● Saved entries
----------

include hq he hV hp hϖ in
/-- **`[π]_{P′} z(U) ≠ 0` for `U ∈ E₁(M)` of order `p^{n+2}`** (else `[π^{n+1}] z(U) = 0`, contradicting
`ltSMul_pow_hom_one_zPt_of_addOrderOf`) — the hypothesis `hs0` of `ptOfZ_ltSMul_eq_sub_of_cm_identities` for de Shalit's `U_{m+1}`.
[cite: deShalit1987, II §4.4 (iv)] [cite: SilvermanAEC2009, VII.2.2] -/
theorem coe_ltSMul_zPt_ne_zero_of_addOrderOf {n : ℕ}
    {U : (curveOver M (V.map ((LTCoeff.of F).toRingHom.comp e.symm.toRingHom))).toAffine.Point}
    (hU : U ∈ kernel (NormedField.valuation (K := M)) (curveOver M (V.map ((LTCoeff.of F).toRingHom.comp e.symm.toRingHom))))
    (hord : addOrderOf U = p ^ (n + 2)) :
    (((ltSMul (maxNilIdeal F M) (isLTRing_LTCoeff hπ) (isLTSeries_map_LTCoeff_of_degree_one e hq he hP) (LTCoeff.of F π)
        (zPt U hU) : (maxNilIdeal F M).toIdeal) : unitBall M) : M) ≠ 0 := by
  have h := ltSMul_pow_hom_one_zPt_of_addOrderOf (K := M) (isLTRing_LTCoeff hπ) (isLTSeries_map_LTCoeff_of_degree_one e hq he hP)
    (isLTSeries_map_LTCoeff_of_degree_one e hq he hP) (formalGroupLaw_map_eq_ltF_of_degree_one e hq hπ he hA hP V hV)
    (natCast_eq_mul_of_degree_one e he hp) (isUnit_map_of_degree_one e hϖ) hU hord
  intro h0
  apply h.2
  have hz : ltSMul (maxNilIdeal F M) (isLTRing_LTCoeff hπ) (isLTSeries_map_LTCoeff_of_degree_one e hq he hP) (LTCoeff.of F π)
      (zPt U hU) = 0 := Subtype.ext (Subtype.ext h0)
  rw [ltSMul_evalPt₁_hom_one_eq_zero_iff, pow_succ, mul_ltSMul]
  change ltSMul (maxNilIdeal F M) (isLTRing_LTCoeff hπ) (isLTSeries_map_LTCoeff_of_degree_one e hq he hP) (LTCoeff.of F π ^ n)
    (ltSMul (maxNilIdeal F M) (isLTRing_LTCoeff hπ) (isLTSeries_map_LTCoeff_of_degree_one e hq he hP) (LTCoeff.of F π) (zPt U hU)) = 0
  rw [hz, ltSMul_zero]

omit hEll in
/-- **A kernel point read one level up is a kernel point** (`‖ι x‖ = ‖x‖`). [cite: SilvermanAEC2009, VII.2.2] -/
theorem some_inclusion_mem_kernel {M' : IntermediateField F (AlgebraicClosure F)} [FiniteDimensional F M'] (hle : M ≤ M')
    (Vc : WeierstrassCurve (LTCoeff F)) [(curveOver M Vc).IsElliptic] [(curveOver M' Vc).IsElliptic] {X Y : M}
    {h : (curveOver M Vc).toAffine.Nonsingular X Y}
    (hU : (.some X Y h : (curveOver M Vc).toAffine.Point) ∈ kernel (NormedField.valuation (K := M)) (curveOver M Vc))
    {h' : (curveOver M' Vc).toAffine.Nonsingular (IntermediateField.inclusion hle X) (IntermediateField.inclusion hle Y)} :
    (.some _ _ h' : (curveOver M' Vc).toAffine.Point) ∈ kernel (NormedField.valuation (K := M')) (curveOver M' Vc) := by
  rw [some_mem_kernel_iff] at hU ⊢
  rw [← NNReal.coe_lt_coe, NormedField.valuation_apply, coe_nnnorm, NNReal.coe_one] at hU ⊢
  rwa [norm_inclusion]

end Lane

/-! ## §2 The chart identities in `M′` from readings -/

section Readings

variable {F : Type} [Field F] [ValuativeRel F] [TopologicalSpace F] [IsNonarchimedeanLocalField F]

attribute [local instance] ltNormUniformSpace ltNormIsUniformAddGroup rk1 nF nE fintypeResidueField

----------

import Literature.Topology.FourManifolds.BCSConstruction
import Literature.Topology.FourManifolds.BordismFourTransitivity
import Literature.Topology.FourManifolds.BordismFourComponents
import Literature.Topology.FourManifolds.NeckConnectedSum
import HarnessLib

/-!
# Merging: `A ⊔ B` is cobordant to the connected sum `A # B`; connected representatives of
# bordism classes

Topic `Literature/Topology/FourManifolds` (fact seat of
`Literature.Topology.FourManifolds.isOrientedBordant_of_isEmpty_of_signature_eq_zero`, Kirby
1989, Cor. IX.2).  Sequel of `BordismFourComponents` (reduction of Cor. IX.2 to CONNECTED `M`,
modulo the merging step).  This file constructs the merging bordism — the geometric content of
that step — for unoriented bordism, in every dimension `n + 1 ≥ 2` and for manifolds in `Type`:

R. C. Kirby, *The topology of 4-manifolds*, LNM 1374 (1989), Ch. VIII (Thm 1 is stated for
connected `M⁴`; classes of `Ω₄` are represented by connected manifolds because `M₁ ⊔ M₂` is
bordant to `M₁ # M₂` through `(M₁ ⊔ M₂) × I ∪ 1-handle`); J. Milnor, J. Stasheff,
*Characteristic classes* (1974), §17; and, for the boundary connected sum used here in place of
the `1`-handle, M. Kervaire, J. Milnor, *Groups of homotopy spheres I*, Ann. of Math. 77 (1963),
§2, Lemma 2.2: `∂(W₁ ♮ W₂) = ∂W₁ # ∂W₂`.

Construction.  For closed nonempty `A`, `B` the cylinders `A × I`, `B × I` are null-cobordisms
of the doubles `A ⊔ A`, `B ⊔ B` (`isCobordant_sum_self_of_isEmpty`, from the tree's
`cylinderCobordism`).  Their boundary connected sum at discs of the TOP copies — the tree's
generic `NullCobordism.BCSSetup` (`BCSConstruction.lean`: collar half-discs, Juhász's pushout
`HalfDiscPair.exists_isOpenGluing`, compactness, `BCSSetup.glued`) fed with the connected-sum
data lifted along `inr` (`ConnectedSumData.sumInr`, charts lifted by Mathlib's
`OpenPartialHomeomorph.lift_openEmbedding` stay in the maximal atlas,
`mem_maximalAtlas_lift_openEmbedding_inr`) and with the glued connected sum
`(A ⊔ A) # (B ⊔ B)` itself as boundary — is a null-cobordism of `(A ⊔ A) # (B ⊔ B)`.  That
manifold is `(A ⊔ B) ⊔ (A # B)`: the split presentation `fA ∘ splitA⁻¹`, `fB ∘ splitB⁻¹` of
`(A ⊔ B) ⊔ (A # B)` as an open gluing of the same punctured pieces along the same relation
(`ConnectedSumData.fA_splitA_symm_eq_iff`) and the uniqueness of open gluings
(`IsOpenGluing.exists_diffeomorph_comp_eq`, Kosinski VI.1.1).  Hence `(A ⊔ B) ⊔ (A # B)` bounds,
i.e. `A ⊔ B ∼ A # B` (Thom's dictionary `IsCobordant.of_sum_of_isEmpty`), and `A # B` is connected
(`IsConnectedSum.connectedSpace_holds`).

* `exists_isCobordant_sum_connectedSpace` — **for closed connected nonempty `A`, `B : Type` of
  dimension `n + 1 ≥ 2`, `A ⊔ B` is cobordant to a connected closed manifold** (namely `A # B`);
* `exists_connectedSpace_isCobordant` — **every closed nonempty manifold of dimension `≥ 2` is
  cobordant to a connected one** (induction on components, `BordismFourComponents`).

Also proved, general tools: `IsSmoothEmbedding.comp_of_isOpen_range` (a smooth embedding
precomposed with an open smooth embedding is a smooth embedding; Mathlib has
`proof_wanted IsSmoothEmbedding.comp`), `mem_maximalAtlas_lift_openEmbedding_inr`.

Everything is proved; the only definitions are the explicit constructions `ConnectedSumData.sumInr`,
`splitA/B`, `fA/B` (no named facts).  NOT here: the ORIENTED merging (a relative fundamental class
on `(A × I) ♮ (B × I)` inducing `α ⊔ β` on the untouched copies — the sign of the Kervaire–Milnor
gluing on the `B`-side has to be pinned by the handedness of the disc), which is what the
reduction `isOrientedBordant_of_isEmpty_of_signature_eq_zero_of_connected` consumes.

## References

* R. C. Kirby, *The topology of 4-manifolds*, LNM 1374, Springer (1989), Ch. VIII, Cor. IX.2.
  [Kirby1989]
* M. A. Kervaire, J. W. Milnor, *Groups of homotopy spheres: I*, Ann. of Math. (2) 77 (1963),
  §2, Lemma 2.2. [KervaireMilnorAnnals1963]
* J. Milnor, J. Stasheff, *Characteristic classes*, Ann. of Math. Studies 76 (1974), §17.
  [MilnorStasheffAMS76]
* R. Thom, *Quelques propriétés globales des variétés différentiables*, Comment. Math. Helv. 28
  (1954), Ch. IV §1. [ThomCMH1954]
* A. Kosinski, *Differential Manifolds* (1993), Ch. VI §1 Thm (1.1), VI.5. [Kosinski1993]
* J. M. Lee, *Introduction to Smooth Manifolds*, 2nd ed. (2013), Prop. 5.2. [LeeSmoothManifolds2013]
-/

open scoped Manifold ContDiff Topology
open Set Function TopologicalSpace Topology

----------

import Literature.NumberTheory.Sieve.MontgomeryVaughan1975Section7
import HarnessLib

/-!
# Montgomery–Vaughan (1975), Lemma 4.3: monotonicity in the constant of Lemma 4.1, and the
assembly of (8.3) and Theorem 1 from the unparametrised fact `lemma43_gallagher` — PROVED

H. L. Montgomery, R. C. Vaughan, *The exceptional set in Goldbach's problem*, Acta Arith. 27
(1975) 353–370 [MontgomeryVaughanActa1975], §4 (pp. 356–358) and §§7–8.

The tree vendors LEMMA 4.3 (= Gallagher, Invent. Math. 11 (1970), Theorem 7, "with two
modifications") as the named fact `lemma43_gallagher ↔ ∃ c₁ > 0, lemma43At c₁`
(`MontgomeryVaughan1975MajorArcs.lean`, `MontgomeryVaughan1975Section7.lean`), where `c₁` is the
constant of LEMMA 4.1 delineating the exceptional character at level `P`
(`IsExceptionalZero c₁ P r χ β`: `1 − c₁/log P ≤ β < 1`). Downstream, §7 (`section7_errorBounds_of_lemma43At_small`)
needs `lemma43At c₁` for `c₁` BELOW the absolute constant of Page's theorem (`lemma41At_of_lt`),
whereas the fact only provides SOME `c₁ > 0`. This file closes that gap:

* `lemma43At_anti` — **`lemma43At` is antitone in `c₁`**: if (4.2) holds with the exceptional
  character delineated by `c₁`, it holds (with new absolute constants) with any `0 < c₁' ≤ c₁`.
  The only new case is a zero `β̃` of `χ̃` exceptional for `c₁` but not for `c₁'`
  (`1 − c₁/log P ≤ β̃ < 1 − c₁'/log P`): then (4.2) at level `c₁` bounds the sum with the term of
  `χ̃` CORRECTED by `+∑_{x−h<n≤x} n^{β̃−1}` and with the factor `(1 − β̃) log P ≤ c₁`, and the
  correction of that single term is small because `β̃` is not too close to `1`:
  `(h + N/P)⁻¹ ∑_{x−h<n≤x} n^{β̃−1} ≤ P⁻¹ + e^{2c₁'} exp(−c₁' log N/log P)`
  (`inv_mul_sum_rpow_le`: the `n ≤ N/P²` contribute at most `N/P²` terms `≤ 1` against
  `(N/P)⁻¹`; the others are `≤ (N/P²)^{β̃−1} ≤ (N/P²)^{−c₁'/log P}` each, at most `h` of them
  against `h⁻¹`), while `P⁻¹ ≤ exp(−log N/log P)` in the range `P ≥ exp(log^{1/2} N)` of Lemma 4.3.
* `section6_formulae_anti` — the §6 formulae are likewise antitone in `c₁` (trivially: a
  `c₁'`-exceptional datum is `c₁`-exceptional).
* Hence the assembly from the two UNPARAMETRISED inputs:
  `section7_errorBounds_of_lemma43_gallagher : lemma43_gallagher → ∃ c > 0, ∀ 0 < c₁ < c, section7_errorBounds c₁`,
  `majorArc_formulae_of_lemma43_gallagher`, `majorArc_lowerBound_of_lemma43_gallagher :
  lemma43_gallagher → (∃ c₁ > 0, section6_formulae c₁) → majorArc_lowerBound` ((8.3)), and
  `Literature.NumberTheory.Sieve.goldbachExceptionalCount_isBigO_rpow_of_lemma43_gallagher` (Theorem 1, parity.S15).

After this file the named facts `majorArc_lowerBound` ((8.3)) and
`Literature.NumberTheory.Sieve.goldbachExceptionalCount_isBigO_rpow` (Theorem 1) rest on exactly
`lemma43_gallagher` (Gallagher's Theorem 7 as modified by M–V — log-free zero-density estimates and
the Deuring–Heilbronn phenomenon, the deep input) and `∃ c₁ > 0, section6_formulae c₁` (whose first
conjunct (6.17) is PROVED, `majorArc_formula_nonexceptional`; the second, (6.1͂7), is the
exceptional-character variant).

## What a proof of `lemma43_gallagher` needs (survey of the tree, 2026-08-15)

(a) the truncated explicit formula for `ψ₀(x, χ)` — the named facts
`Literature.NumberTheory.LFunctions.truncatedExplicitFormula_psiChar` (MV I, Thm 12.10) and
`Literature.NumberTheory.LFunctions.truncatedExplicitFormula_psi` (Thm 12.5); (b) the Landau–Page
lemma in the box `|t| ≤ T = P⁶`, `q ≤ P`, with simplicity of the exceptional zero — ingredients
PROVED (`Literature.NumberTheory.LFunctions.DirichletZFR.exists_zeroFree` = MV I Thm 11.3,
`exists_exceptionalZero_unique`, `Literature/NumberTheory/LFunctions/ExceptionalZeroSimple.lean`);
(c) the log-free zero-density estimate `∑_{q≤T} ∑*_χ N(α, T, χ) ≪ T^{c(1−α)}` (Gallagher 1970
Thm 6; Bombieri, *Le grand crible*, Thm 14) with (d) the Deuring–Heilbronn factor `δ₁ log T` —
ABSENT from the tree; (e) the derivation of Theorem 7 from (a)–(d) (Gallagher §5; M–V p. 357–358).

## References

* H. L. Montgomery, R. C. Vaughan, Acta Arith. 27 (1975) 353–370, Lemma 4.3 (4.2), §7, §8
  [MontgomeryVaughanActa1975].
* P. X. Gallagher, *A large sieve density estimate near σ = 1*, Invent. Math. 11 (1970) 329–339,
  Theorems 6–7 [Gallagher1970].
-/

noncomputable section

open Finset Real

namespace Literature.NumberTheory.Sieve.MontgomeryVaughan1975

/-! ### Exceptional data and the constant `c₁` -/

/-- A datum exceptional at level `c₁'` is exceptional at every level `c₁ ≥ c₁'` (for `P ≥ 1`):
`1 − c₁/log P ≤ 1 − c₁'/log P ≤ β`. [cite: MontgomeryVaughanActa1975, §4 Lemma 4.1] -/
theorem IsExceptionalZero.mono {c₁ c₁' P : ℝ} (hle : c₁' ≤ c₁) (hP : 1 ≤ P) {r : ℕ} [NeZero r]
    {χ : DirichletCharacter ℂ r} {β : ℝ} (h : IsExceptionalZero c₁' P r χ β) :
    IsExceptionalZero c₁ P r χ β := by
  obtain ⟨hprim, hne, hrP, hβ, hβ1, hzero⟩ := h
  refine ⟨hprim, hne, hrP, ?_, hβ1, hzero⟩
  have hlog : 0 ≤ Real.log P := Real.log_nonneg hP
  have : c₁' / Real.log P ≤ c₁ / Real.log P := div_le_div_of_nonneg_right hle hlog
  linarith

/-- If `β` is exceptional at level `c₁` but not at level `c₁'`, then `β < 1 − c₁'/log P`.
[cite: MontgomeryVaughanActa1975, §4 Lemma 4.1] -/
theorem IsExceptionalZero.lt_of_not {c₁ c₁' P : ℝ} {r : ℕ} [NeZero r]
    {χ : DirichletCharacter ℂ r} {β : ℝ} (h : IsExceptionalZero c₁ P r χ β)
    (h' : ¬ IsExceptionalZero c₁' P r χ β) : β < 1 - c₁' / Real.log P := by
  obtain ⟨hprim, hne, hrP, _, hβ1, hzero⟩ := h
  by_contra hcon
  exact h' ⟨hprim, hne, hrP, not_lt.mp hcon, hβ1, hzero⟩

----------

● What the task asks
Extract exactly and only the lines above from the line containing "the term of" through the line containing "(a) the truncated", both end lines included.

● Result for this task
  (`1 − c₁/log P ≤ β̃ < 1 − c₁'/log P`): then (4.2) at level `c₁` bounds the sum with the term of
  `χ̃` CORRECTED by `+∑_{x−h<n≤x} n^{β̃−1}` and with the factor `(1 − β̃) log P ≤ c₁`, and the
  correction of that single term is small because `β̃` is not too close to `1`:
  `(h + N/P)⁻¹ ∑_{x−h<n≤x} n^{β̃−1} ≤ P⁻¹ + e^{2c₁'} exp(−c₁' log N/log P)`
  (`inv_mul_sum_rpow_le`: the `n ≤ N/P²` contribute at most `N/P²` terms `≤ 1` against
  `(N/P)⁻¹`; the others are `≤ (N/P²)^{β̃−1} ≤ (N/P²)^{−c₁'/log P}` each, at most `h` of them
  against `h⁻¹`), while `P⁻¹ ≤ exp(−log N/log P)` in the range `P ≥ exp(log^{1/2} N)` of Lemma 4.3.
* `section6_formulae_anti` — the §6 formulae are likewise antitone in `c₁` (trivially: a
  `c₁'`-exceptional datum is `c₁`-exceptional).
* Hence the assembly from the two UNPARAMETRISED inputs:
  `section7_errorBounds_of_lemma43_gallagher : lemma43_gallagher → ∃ c > 0, ∀ 0 < c₁ < c, section7_errorBounds c₁`,
  `majorArc_formulae_of_lemma43_gallagher`, `majorArc_lowerBound_of_lemma43_gallagher :
  lemma43_gallagher → (∃ c₁ > 0, section6_formulae c₁) → majorArc_lowerBound` ((8.3)), and
  `Literature.NumberTheory.Sieve.goldbachExceptionalCount_isBigO_rpow_of_lemma43_gallagher` (Theorem 1, parity.S15).

After this file the named facts `majorArc_lowerBound` ((8.3)) and
`Literature.NumberTheory.Sieve.goldbachExceptionalCount_isBigO_rpow` (Theorem 1) rest on exactly
`lemma43_gallagher` (Gallagher's Theorem 7 as modified by M–V — log-free zero-density estimates and
the Deuring–Heilbronn phenomenon, the deep input) and `∃ c₁ > 0, section6_formulae c₁` (whose first
conjunct (6.17) is PROVED, `majorArc_formula_nonexceptional`; the second, (6.1͂7), is the
exceptional-character variant).

## What a proof of `lemma43_gallagher` needs (survey of the tree, 2026-08-15)

(a) the truncated explicit formula for `ψ₀(x, χ)` — the named facts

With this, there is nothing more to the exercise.